I'm not going to discuss the American health care system, but this is an incompetent cyclist. Can't have someone like him cycling on Dutch streets around cycling kids who still got to learn. They'll learn that they can run over little twigts, an ounce of sand, that wet leaves and plastic bags can be slippery but a front tire blowout is no reason to go down.
tony did as well: "Agree re helmets. A few years ago I skidded on a patch of mud and cracked my head on the kerb. Fortunately I was wearing my helmet (which cracked) and since then have always worn a helmet. It was the temple area which hit the kerb, directly over the middle meningeal artery and if that pops, it's probably curtains."
How can you skid on a patch of mud? Wasn't it visible? Did you panic and hit the front brake while trying to steer around it? And why land on your head? It's about active vs passive safety (very limited passive safety), like learning to swim instead of wearing a life vest near water. If you become a good swimmer during childhood, you don't swallow a lot of water when something unexpected happens and you fall in, you just swim to surface and breathe there, and use your limbs to keep your head above the water, that's a good reflex. Not catlike, not superhuman, not genetically Dutch but just trained at a young age. You don't go there where the current is too strong, you don't dive in shallow water head first, you know what you can and can't do and that makes you safe.

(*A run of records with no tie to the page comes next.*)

import Summits.CriticalPhenomena.PercolationContinuityZ3.Theorems.Transplant.SkelPhiFaceKitsG
import Summits.CriticalPhenomena.PercolationContinuityZ3.Theorems.Transplant.SkelPhiForcedFaceKitClauseC
import Summits.CriticalPhenomena.PercolationContinuityZ3.Theorems.Transplant.SkelPhiFaceKitsGFC
import Literature.Probability.Percolation.OrientedHistorySiteRenormalizationRun
import Summits.CriticalPhenomena.PercolationContinuityZ3.Theorems.Transplant.SkelPhiFaceDataNS
import Summits.CriticalPhenomena.PercolationContinuityZ3.Theorems.Transplant.SkelPhiFaceDataNbS
import Summits.CriticalPhenomena.PercolationContinuityZ3.Theorems.Transplant.SkelPhiFaceKitsRunNbS
import Summits.CriticalPhenomena.PercolationContinuityZ3.Theorems.Transplant.PlanarCells2SDefs
import HarnessLib
/-!
(R-35)/J12 successor `…C` of `SkelPhiFaceKitsGFS` (hp-8 g40, 2026-08-23): the forced kit is RE-CENTRED AT THE COLUMN END (p1-g17's `kitClauseFC` /
`kitClause_runXFC/YFC` / `kitClause_frameFC` / `kitClause_rootFrameFC`, binder list lane 03:18:28Z): the fat-prism rows `hkz / hRk· / hΛcyl` (and `hfr / hκ`,
which only fed them) and the column row `hcol` are GONE (`ctCtr ↦ ctColEnd`, `ψ_ctColEnd_mem_Icc` / `ctColEnd_reach`, SkelPhiForcedColumnPlace); every other
binder and the proof body are verbatim — mentions of those rows below describe the superseded `SkelPhiFaceKitsGFS`.

# N2 (frames-only node `SamePDropOfSkeletonFrm₁`, OPEN) — WAVE 1, (F) face-data column over STAGGERED cells ((R-22) `PCells2S`, (R-28)(β) one landing per file): the twin of N1's `SkelPhiFaceKitsGF`

NON-VACUITY (lead g11 STANDING ORDER 2026-08-23T03:52:56Z (2)(b)): this file only THREADS its window / region / zone rows to p1-g17's re-centred
kit clause (`kitClauseFC` family, whose kept rows `hRg/hΛRg/hzconn/hcz/hDρ/hKCmax` have the witness `Λc := cylBallFin c kz R`, `Rg := Λc`,
`Rs :=` its graph extent — p1-g17 03:09:30Z / (R-35) (3)); the FULL binder set of the theorems below is instantiated JOINTLY, at the closed terms of
record, by the (F) wrapper `faceHoldsRNQFnLT_frmChoiceAllQ3` (stmt-g20's Face params/glue twins over `KS0.kit0_ok` SkelFrmBChoiceNums p347587,
`hlong_of_atQ3/hlongY_of_atQ3` SkelFrmBChoiceLinks p351172, hp-8's SkelPhiCellsRoomsS/RootRoomsS) — non-vacuity: discharged jointly by that wrapper.
builds on p205010 (kernel theorem, internal audit signed; external expert review pending) — nothing in this file uses p205010; NOTHING is claimed about the
open node `SamePDropOfSkeletonFrm₁` (`SamePDropOfSkeletonNeg₁` is CLOSED in the tree and untouched by this file).
Status sentence (coordinator 2026-08-20T04:30Z): "θ(p_c) = 0 on ℤ^d, all d ≥ 2 — kernel-verified (Lean 4/Mathlib, standard axioms); internal adversarial
audit SIGNED 2026-08-20 04:29Z; external expert review pending."
Lane `prim-bschramm`, seat `prim-hp-8` (gen 40); helper file (`--supports stmt-CriticalPhenomena-4575 --as helper`); design owner p3-g15 ((R-22) staggered
cells `PCells2S`, (R-27)/(R-29) far regions of record `FarNS/FarNS₂`, (R-28)(β), naming 2026-08-22T23:00:04Z: suffix `S`).
PORT RULES (HOME/prim-hp-8/code/gen40/orient/bin/port_s.py = stmt-g19's port_orient.py + the G token table): the cells are `P : PCells2S`, every box is
read about the STAGGERED centre `cenS` (`PlanarCells2SDefs/SFar/ContainS/SArm/SepS/SepInfS/LevelsS/EfarN2S`), the scheme record is `cellGeomSG₂S`/`cellGeomSG₂bS`
(`SkelPhiCellsWeakGS/…SmallMS`: narrow arm `BtwNS`, two-block far region `FarNS₂`), the history-site API is the ORIENTED one at `qNE` where it occurs
(`ochoice qNE`, `onwardO`, `Valid₂O`, `IsRun₂O`, …, (R-18)); EVERY declaration is re-declared with the suffix `S` (same namespace). Docstrings/citations are N1's.
N1 HEADER (kept for the reader):
* **`FinePrm.hkits_face_of_routeFC`**, **`hkits_faceStepWNbFC`**.
[cite: KozmaNitzan2024, §4 Lemma 10 (pp. 17–21), Lemma 12 (pp. 23–25), p. 30 (Step III)] [cite: MartineauTassion2017, §4.3 Lemma 4.2]
-/
noncomputable section

open scoped Classical

namespace Summit.CriticalPhenomena.PercolationContinuityZ3.Theorems.Transplant

namespace Skelφ

open MeasureTheory
open Literature.Probability.Percolation Literature.Probability.LatticeModels SimpleGraph KNLevels GadgetSystem Contour
open Literature.Barriers.CriticalPhenomena (graphBall graphBall_finite mem_graphBall_self graphBall_mono)
open Skel (winGraph winGraph_adj winGraph_le KitGeom WinStepData)
open SkelI (tanOff tanTgt tanTgt_mem)
open Literature.Probability.Percolation.KozmaNitzan.Cells (oth oth_ne eq_oth_of_ne oth_oth)
open BoxProdZ2 (ConcRadiiG)

variable {V : Type} [DecidableEq V] {G : SimpleGraph V} [G.LocallyFinite] {φ : V → Site 2}

namespace FinePrm

end FinePrm

/-- **THE FORCED KIT CLAUSE OF LEVEL `j′ ∈ [M+1, Rlev]` OF THE FACE STEP `faceStepWNbS`** (the `hkits` hypothesis of `faceOblRM_fineNbS`'s
F-twin at one level; the (S0) twin of `hkits_faceStepWNbG`), from the zone datum rows and a route at accuracy `δ³` at every centre of the
`E`-enlarged level box inside `B(w₀, rE − r)`. [cite: KozmaNitzan2024, §4 Lemma 10 (pp. 17–21), p. 30 (Step III)] [cite: MartineauTassion2017, §4.3 Lemma 4.2] -/
theorem hkits_faceStepWNbFSC [Countable V] (hlipφ : Lip G φ) (hstep : Steps G φ)
 {Δ : ℕ} (hΔ : ∀ v, G.degree v ≤ Δ) {q : unitInterval} {δ : ℝ} (hδ : 0 < δ)
    -- the face frame at the window centre
    (pr : FinePrm) (w₀ : V) (du : MDir) (b : Fin 2) (hc₀ : 0 < pr.c₀) (hc₁ : 0 < pr.c₁) (hD : 0 < pr.D) (hL0 : pr.c₀ * pr.L 0 ≤ pr.D)
    (hL1 : pr.c₁ * pr.L 1 ≤ pr.D) (hA0 : 0 < pr.A) (hb : |pr.lvGen du.1 (oth b)| ≤ |pr.lvGen du.1 b|)
    (hnz : pr.lvGen du.1 b ≠ 0) {nF : ℕ} (hnC : (nF : ℤ) ≤ pr.cOf du.1 * |pr.A| * |pr.lvGen du.1 b|) (hU3 : pr.D ≤ 3 * (nF : ℤ))
    -- the face step
    (P : PCells2S) (Λ : ConcRadiiG) (b₀ : Fin 2 → ℕ) (a' : ℕ) (x : Site 2) (j : ℕ) (pc : ℤ) (aw Rlev N M L' : ℕ) (Sfin : Finset V)
    {yF : V} (hyF : pr.ψ φ w₀ yF = P.faceCen x du j) (hpc : pc = relφ φ w₀ yF b) (hjK : j + 1 ≤ P.K) (hRlev : Rlev + 4 ≤ 10 * P.s du.1)
    (hRlev' : (Rlev : ℤ) + 5 + P.c du.1 ≤ 3 * P.r (oth du.1)) {kF : ℤ}
    (hroomF : pr.Mabs * (aw + Rlev + 1) + pr.rdN du.1 b * (Rlev + 2) * pr.D ≤ pr.rdK du.1 b * kF * pr.D) (hkF : kF + 3 + P.c du.1 ≤ 5 * P.r (oth du.1))
    {j' : ℕ} (hj'M : M + 1 ≤ j') (hj'R : j' ≤ Rlev)
    -- kit constants
    (PA : ApronPrm) {nz Rs KCmax rs cS cU E r : ℕ} (hPN : 3 ≤ PA.N) (hA : PA.A = (nz + 1 : ℕ) * pr.D + 1)
    (hdD : PA.d + 2 ≤ shellD PA) (hDρ : Rs + 1 ≤ shellD PA) (hKCmax : (shellD PA + nz + 1) * 3 ≤ KCmax)
    (hMtan : tanOff PA.ℓs PA.M ≤ (M : ℤ) + 1) (hMd : PA.d + 2 ≤ 2 * M + 2) (hMD : shellD PA + 1 + PA.d + KCmax + Rs ≤ 2 * M + 2)
    (hT' : (shellD PA : ℤ) + KCmax + Rs ≤ tanOff PA.ℓs PA.M)
    (hr₀ : PA.N * (tanOff PA.ℓs PA.M + 2) + PA.N * PA.d + (KCmax + Rs) ≤ PA.r₀) (hR : PA.r₀ ≤ Λ.rE a' x du)
    (hrs : 1 + (PA.N * (tanOff PA.ℓs PA.M + 2) + PA.N * PA.d + (KCmax + Rs)) ≤ rs)
    (hcS : (PA.N + 1) * (tanOff PA.ℓs PA.M + 1) + (PA.N + 1) * PA.d + (KCmax + 1) + cU ≤ cS)
    (hE : Rlev + (PA.N * (tanOff PA.ℓs PA.M + 1) + PA.N * PA.d + KCmax) ≤ E)
    (hreach : r + (PA.N * (tanOff PA.ℓs PA.M + 1) + PA.N * PA.d + KCmax) ≤ PA.r₀)
    (hrim : Λ.rM a' (x + stepVec du) - L' + PA.r₀ ≤ Λ.rE a' x du)
    -- the short region and the zone datum at the kit centres (inside `Rg`, connected, containing the centre and the fat-prism box `cylBallFin c kz Rk`)
    (Rg : V → Finset V) (hRg : ∀ c, ∀ u ∈ Rg c, u ∈ graphBall G c Rs) (hRgcard : ∀ c, (Rg c).card ≤ cU) (hcU1 : 1 ≤ cU)
    (Λc : V → ℕ → Finset V) (kz : ℕ) (hΛRg : ∀ c, Λc c kz ⊆ Rg c) (hzconn : ∀ c, ∀ s ∈ Λc c kz, PathIn G (↑(Λc c kz) : Set V) c s)
    (hcz : ∀ c, c ∈ Λc c kz)

    (kk : ℕ) {Wt : Sym2 V → unitInterval}
    (hN : kk * (Δ + 1) ^ (2 * rs) ≤ N) (hk : (1 - (q : ℝ) ^ (1 + Δ * cS + cS * cU)) ^ kk ≤ δ)
    -- THE ROUTE at every centre of the enlarged box near the window centre, at accuracy `δ³`
    (hroute : ∀ c, pr.frame φ w₀ du.1 b c ∈ Finset.Icc (loNS P x du j pc aw - ((E : ℕ) : Site 2)) (hiNS P x du j pc aw + ((E : ℕ) : Site 2)) →
      c ∈ graphBall G w₀ (Λ.rE a' x du - r) →
      ∃ Qt Ft : Finset V, Ft ⊆ (faceStepWNbS G pr φ P w₀ Λ b₀ b a' x du j pc aw Rlev N M L' Sfin).T ∧
        Qt ⊆ stepRg G (pr.frame φ w₀ du.1 b) (faceStepWNbS G pr φ P w₀ Λ b₀ b a' x du j pc aw Rlev N M L' Sfin) ∧
        1 - δ ^ 3 ≤ (prodBernoulli Wt).real (linkIn (↑Qt : Set V) (Λc c kz) Ft)) :
    let Q := faceStepWNbS G pr φ P w₀ Λ b₀ b a' x du j pc aw Rlev N M L' Sfin
    ∃ (σ : KNLevels.SData V) (Sz : Finset V),
      KNLevels.SHyp (winLData G (pr.frame φ w₀ du.1 b) Q.root Q.Rπ Q.lo Q.hi Q.root Q.Sfin) j' σ ∧ σ.N ≤ Q.N ∧
      (1 - (q : ℝ) ^ σ.sB) ^ σ.k ≤ δ ∧ Sz ⊆ stepRg G (pr.frame φ w₀ du.1 b) Q ∧ (∀ x' ∈ σ.K, σ.face x' ⊆ Sz) ∧
      KNLevels.RelayClause (winLData G (pr.frame φ w₀ du.1 b) Q.root Q.Rπ Q.lo Q.hi Q.root Q.Sfin) Wt j' σ Sz Q.T
        (stepRg G (pr.frame φ w₀ du.1 b) Q) δ := by
  intro Q
  -- the wide level box
  have hw := loN_hiN_hwideS P x du j pc aw hj'M
  have hwide : ∀ i, (loNS P x du j pc aw - (j' : Site 2)) i + 2 * tanOff PA.ℓs PA.M ≤ (hiNS P x du j pc aw + (j' : Site 2)) i := fun i => by
    have := hw i; linarith
  have hMd' : ((PA.d + 2 : ℕ) : ℤ) ≤ 2 * M + 2 := by exact_mod_cast hMd
  have hMD' : ((shellD PA + 1 + PA.d + KCmax + Rs : ℕ) : ℤ) ≤ 2 * M + 2 := by exact_mod_cast hMD
  have hdw : ∀ i, (loNS P x du j pc aw - (j' : Site 2)) i + (PA.d + 2 : ℕ) ≤ (hiNS P x du j pc aw + (j' : Site 2)) i := fun i => by
    have := hw i; linarith
  have hDw : ∀ i, (loNS P x du j pc aw - (j' : Site 2)) i + ((shellD PA + 1 + PA.d + KCmax + Rs : ℕ) : ℤ) ≤ (hiNS P x du j pc aw + (j' : Site 2)) i :=
    fun i => by have := hw i; linarith
  -- the level inside the region; the far part inside the rim
  have hXD : winLevel G (pr.frame φ w₀ du.1 b) w₀ (Λ.rE a' x du) (loNS P x du j pc aw) (hiNS P x du j pc aw) j' ⊆
      stepRg G (pr.frame φ w₀ du.1 b) Q :=
    winLevel_subset_stepRg_faceStepWNbS G φ P w₀ Λ b₀ a' N M L' Sfin hyF hpc hjK hRlev hRlev' hc₀ hc₁ hD hnz hroomF hkF (by omega)
  have hfarT : ∀ v ∈ winLevel G (pr.frame φ w₀ du.1 b) w₀ (Λ.rE a' x du) (loNS P x du j pc aw) (hiNS P x du j pc aw) j',
      v ∉ graphBall G w₀ (Λ.rE a' x du - PA.r₀) → v ∈ Q.T := fun v hv hfar =>
    far_mem_faceStepWNb_TS G φ pr P w₀ Λ b₀ b a' x du j pc aw Rlev N M L' Sfin hrim (hXD hv) hfar
  have hE' : j' + (PA.N * (tanOff PA.ℓs PA.M + 1) + PA.N * PA.d + KCmax) ≤ E := le_trans (by omega) hE
  exact FinePrm.hkits_face_of_routeFC hlipφ hstep hΔ hδ pr w₀ du.1 b hD hL0 hL1 (pr.cOf_pos hc₀ hc₁ du.1) hA0 hb hnz hnC hU3
    PA hPN hA hdD hDρ hKCmax hwide hdw hDw hT' hr₀ hR hrs hcS hE' hreach Rg hRg hRgcard hcU1 Λc kz hΛRg hzconn hcz
    kk w₀ Sfin hXD hfarT hN hk hroute

end Skelφ

end Summit.CriticalPhenomena.PercolationContinuityZ3.Theorems.Transplant

end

Originally Posted by DiabloScott
It appears that transportation cycling in Nederlands is more like walking. You're not mixing it up with other traffic, you're not going very fast, you're wearing street clothes, you're using well-maintained dedicated roads/sidewalks.
Yes it is like walking, only at higher speed. Often leisurely, but also 20-25 kph. Sidewalks are used, but usually only at pedestrian pace. Infrastructure is usually wel maintained, but you can't remove an old tree just because the root has caused a bump in the cycle lane. Wet leaves don't get removed immediately, little twigs are common in the autumn, it's branches often, plastic bags are rare but that's for other reasons, there's snow, ice and sometimes black ice. After roadworks they use the cyclists to push the gravel firmly in and make it settle. Sometimes people don't pay attention and fall because they brake or turn sharply on that gravel, like a friend who had a serious shoulder injury for months, but she didn't hit her head.